We are a federal republic. Let the states decide. Lots of states will decide to do it the same way as one another, most likely based on latitude and climate. I get the benefit of knowing everyone's work schedule is based on the same clock - but we also just came out of two years' worth of home offices for those who work in offices and are a couple of decades in to "professionals'" being always in contact with work even in line at Disneyland (I'll never forget the time my husband had to join a conference call while we were waiting for the Dumbo ride), thanks to our phones. It's more complicated for jobsite work, but it's also a custom of long standing now that if your clients are in a different timezone, your work operates on that timezone too, even if it's across the world.

Art in LA said...

If we are going to make the change to "saving time," I'm with Jaime, shift 30 minutes for the entire year and be done with it. India is a giant country that is 30 minutes off from most. We can join them.
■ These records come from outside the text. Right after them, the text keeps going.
import Mathlib
import Summits.NavierStokesRegularity.NavierStokesRegularity.Theorems.FilamentSkeletonRssTangentSkeletonNearStraightLPartnerSymbol
import Summits.NavierStokesRegularity.NavierStokesRegularity.Theorems.FilamentSkeletonRssTangentSkeletonNearStraightLBesselSharp

/-!
# Swirl-band decoupling, ODD entries: `∫₀^∞ σ·sin(kσ)(σ²+D²)^{-3/2} dσ = D⁻¹·(kD)K₀(kD) ≤ D⁻¹(1+kD)e^{−kD}`
# (`TangentSkeletonNearStraightL`, stmt-NavierStokesRegularity-23320; companion of (R♯-sw) `SwirlBandDecouplingL`)

The partner block of the linearised tangency operator (the strategist's `B = −P_n∇u_k·Y` plus the `Y′ × (X_j − X_k)` term,
`Cruxes/SkeletonJ1L/STRATEGY-CENSUS.md` PART III) has, besides the EVEN kernel entries `((d²+σ²)+μ²)^{−3/2}` treated in
`…TangentSkeletonNearStraightLSwirlBandDecoupling` (p826065: symbol `2kK₁(kD)/D ≤ (2/D²)(1+kD)e^{−kD}`, `D² = d²+μ²`), ODD entries
`σ·((d²+σ²)+μ²)^{−3/2}`, whose sine symbol is the classical `x·K₀(x)`.  In the tree's vocabulary (`Numerics.Eint p =
∫₀^∞ e^{−t}e^{−p/t}dt/t = 2K₀(2√p)`, `Numerics.Cint p = 2√p·K₁(2√p)`) this file proves, def-free:

* `sqrt_mul_Eint_le_Cint` : `√p·E(p) ≤ C(p)` (`K₀ ≤ K₁`) — AM–GM on `2C(p) = ∫ e^{−t−p/t}(1 + p/t²)` (the tree's `integral_E2_eq`);
* `integral_Ioi_mul_sin_mul_gauss` : `∫₀^∞ h sin(xh)e^{−th²} dh = (x/4t)√(π/t)e^{−x²/4t}` (from the tree's exact-derivative
  lemma `integral_Ioi_deriv_sin_mul_exp` and the Gaussian cosine integral);
* `integral_mul_sin_mul_inv_rpow_three_halves` : `∫₀^∞ h·sin(xh)(1+h²)^{−3/2} dh = (x/2)·E(x²/4)` (Γ(3/2)-subordination + Fubini);
* `abs_integral_mul_sin_mul_inv_rpow_le` : `… ≤ (1+x)e^{−x}` for `x ≥ 0` (via `√pE ≤ C` and `Cint_le_sharp`, p825980);
* `swirlBand_decoupling_odd` : for `0 < μ ≤ d`, `k ≥ 0`,
  `|∫₀^∞ σ sin(kσ)((d²+σ²)+μ²)^{−3/2} dσ| ≤ (√(d²+μ²))⁻¹(1 + k√(d²+μ²))e^{−k√(d²+μ²)}`.

With p826065 this makes EVERY `(·)^{−3/2}`-order entry of the partner symbol exponentially small in the swirl band `k ≥ μ⁻¹`;
the `(·)^{−5/2}` (kernel-gradient) entries follow the same way by Γ(5/2)-subordination (`∫₀^∞ t e^{−t−p/t}dt = C + pE`) and are
left to the next hand (recipe in the hand's exit report).
HONEST FRAMING: MODEL-level lemmas of the linear theory of a HYPOTHETICAL filament skeleton on the NEGATIVE side of a MODEL route;
no registered stub of 23320 is proved, `TangentSkeletonNearStraightL` stays OPEN, nothing here bears on Navier–Stokes regularity
or blow-up.  `--supports stmt-NavierStokesRegularity-23320`.
-/

set_option linter.dupNamespace false

noncomputable section

open Real Set MeasureTheory Filter Topology

namespace Summit.NavierStokesRegularity.NavierStokesRegularity.Theorems.TangentSkeletonNearStraightLSwirlBand

open Summit.NavierStokesRegularity.NavierStokesRegularity.Theorems.AnalyticStripLiaSymbol
open Summit.NavierStokesRegularity.NavierStokesRegularity.Theorems.AnalyticStripLiaSymbol.Numerics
If we’re keeping the current time change system (Spring forward, Fall back), I suggest we move forward or back on Saturday 2am instead of Sunday 2am. This will give everyone a couple of days to adjust before the work week starts.

Old and slow said...

I lived in Ireland for many years and hated the clock changing nonsense. Yes, days are short in winter and long in summer. I gather that they have now had to settle on a single clock setting (EU rules I believe). How has it worked out in Ireland?

Christopher B said...

I will again say the problem is less the changes, admitting there are people who want one or other permanently, than the timing of the changes post 2007.
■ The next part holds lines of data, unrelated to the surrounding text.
import Literature.MathematicalPhysics.QuantumFieldTheory.Balaban1983to89.Node00.Record13NumericsOfThm1CCMZ

/-!
# NODE 00 (YM-PLAN Track A) — STAGE 13, THE εbg-LETTER EDITION «Z3»: THE WINDOWED COLLARED z-WITNESS FAMILY WITH THE BACKGROUND RADIUS `εbg` AS AN OPEN LETTER
# (`stage12NumericsOfThm1CCMWB`, `θ₁₅ᶜᶜᴹᵂᶻᴮ(j; γ; εbg) = theta13OfThm1CCMWZB …`), ITS `rfl` BRIDGE TO THE LANDED `εbg = 1` MEMBERS, AND THE ROWS G ∕ Z ∕ P12 — LETTER-GENERIC

Cell `ym-nodeO-ideate`, DEFINER seat `ym-nodeO-def-1` (gen 10).  `--kind definition --supports stmt-QuantumFields-20541` (Literature Node00 lane; count-neutral).  Siblings: «Z1» =
`Node00/Record12NumericsFamilyDictZ.lean` (the Stage-8∕12 Z-makers), «Z2» = `Node00/Record13NumericsOfThm1CCMZ.lean` (the letters `Efl`, `logz`; IMPORTED, nothing re-declared).
APPEND-ONLY discipline: a NEW module; every landed witness is the `εbg = 1` INSTANCE of its Z3 edition BY `rfl` (§2), so no downstream face re-keys.
[I] = [Balaban1987RG1], [III] = [Balaban1988Convergent], [IV] = [Balaban1989LargeFieldI], [V] = [Balaban1989LargeFieldII], [B11] = [Balaban1985Variational].

WHY.  At every member of the witness family of record `theta13OfThm1CCMW F N j γ ε₀ ε₂₉ B₃ B₃' a₀ a₁` (= `theta13OfThm1CCMWZ … 0 0`, Z2 `theta13OfThm1CCMW_eq_Z`) the background-field
regularity radius of [I] (0.21) is the numerics-of-record PIN `εbg = 1` (`Record12Numerics.stage12NumericsOfRecord`, threaded unchanged through `stage12NumericsOfFamily` →
`stage12NumericsOfThm1CC1` → `…CCM` → `…CCMW`; face `theta13OfThm1CCMW_εbg`, `rfl`), while the cut-off radius `ν.εreg = a₀` and `ν.ε₀ = ε₀`, `ε₂₉` are free letters.  NODE N09's roads
([B11] Thm 1's regime `ε₀ ≤ a₀`, the two-radii binders at `(εreg, εbg)`: dag-n09-w1 `…N09BackgroundRadiiReg8OfThm1Objects` (`εreg ≤ εbg ≤ a₀`; LOCATED `not_εbg_le_a₀_theta13OfThm1CCMW`),
dag-n09-w4 `…N09TowerOfNumericsRunFree` (`36608·εbg ≤ 1∕3`, `64L²·εbg ≤ δ_N`, `2εbg ≤ ε₀L²` on the `huniq`-free door)) read `εbg` INSIDE print's regime — unsatisfiable at `εbg = 1`
(`36608 > 1∕3`; `1 ≤ a₀` false under the guard `217a₀ ≤ 2`); their located word: «the doors serve print-admissible re-keyings (`εbg := εreg = a₀` included)».  THIS FILE types that
re-keying AS A LETTER: §1 `stage12NumericsOfThm1CCMWB L j γ εbg ε₀ B₃ B₃' a₀ a₁ := { stage12NumericsOfThm1CCMW … with εbg := εbg }` (faces; `_one` bridge `rfl`; sign windows `Pos` under
the one new sign `0 < εbg`); §2 the witness `theta13OfThm1CCMWZB F N j γ εbg ε₀ ε₂₉ B₃ B₃' a₀ a₁ Efl logz := theta13LiveOfNumericsZ F N (stage12NumericsOfThm1CCMWB …) …` (Z2's
`n`-generic family at the B numerics) with the BRIDGE `theta13OfThm1CCMWZ … = theta13OfThm1CCMWZB … 1 …` (`rfl`) and the print-regime member `εbg := a₀`; §3 faces by token-pass + the NEW
face `_εbg = εbg`; §4 rows `HasResidualsOfRecord` (`⟨rfl,rfl,rfl⟩`), Z (`ZtUnity`), G (`Admissible` under the signs + `0 < εbg`), ★ P12 (`SlotsNondegenerate₁₃`) HYPOTHESIS-FREE — all by Z2's
`n`-generic theorems, hence LETTER-GENERIC in `εbg` with NO displayed hypothesis on it; §5 the N09 regime letters at the print-regime member: `εbg ≤ a₀` and `ν.εreg ≤ εbg` hold with
equality (`le_rfl`) — the two letters dag-n09-w1's LOCATED theorem shows FAIL at the `εbg = 1` members.

WHAT THIS FILE DOES NOT DO: it pins NO value of `εbg` (a LETTER; the print-regime member `εbg := a₀` is displayed as ONE specialisation, not chosen for anybody); proves NO N09 ∕ N13 row
and NO proviso content (row P11 `bg` stays DISPLAYED, exactly as in Z2); touches NO registered text of K0⁷ stmt-QuantumFields-20541 (V20-G) or K1⁹ 27364 (v10); re-keys NO consumer
(the landed `theta13OfThm1CCMW(Z)` files are the `εbg = 1` instances by `rfl`).

HONEST FRAMING.  A DEFINITION edition + instantiation of Z2's generic rows; NOTHING of Bałaban's is asserted; no estimate; K0⁷ 20541 NOT discharged; K1⁹ 27364 ∕ K3⁸ 27366 OPEN; no node
count moves (typed 28∕28 · discharged 5∕27 (A 5∕28)); FLAG №7 (N09) untouched.  One finite four-torus programme at fixed `ε = L^{−K}` — NOT the continuum limit on ℝ⁴, NOT infinite
volume, NOT OS, NOT a mass gap, NOT the Clay problem; R4 = the CONDITIONAL finite-𝕋⁴ rung `BalabanLadder.UV` only.  No `sorry`, no `axiom`, no `instance`, no `notation`.
-/

noncomputable section

open MeasureTheory
open scoped Matrix.Norms.L2Operator

namespace Literature.MathematicalPhysics.QuantumFieldTheory.Balaban1983to89.Node00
After the Winter Solstice, more daylight is added after noon than before noon each day. In Louisville (admitted a little odd since we're on the western edge of the Eastern Time Zone) on 12 March the sun is setting *an hour and twenty minutes* later than on 21 December but sunrise is less than an hour earlier. That means when we spring ahead on 13 March, we prolong the period where the sun rises after most people get up without really gaining anything that wasn't already happening naturally. The traditional change at the end of March comes after the sunrise has advanced faster than sunset. On 31 March sunrise comes over twenty minutes earlier than on 12 March. The same thing happens in reverse in October with the sunset happening almost immediately at the end of the work day instead of diminishing gradually if we returned to standard time two weeks earlier.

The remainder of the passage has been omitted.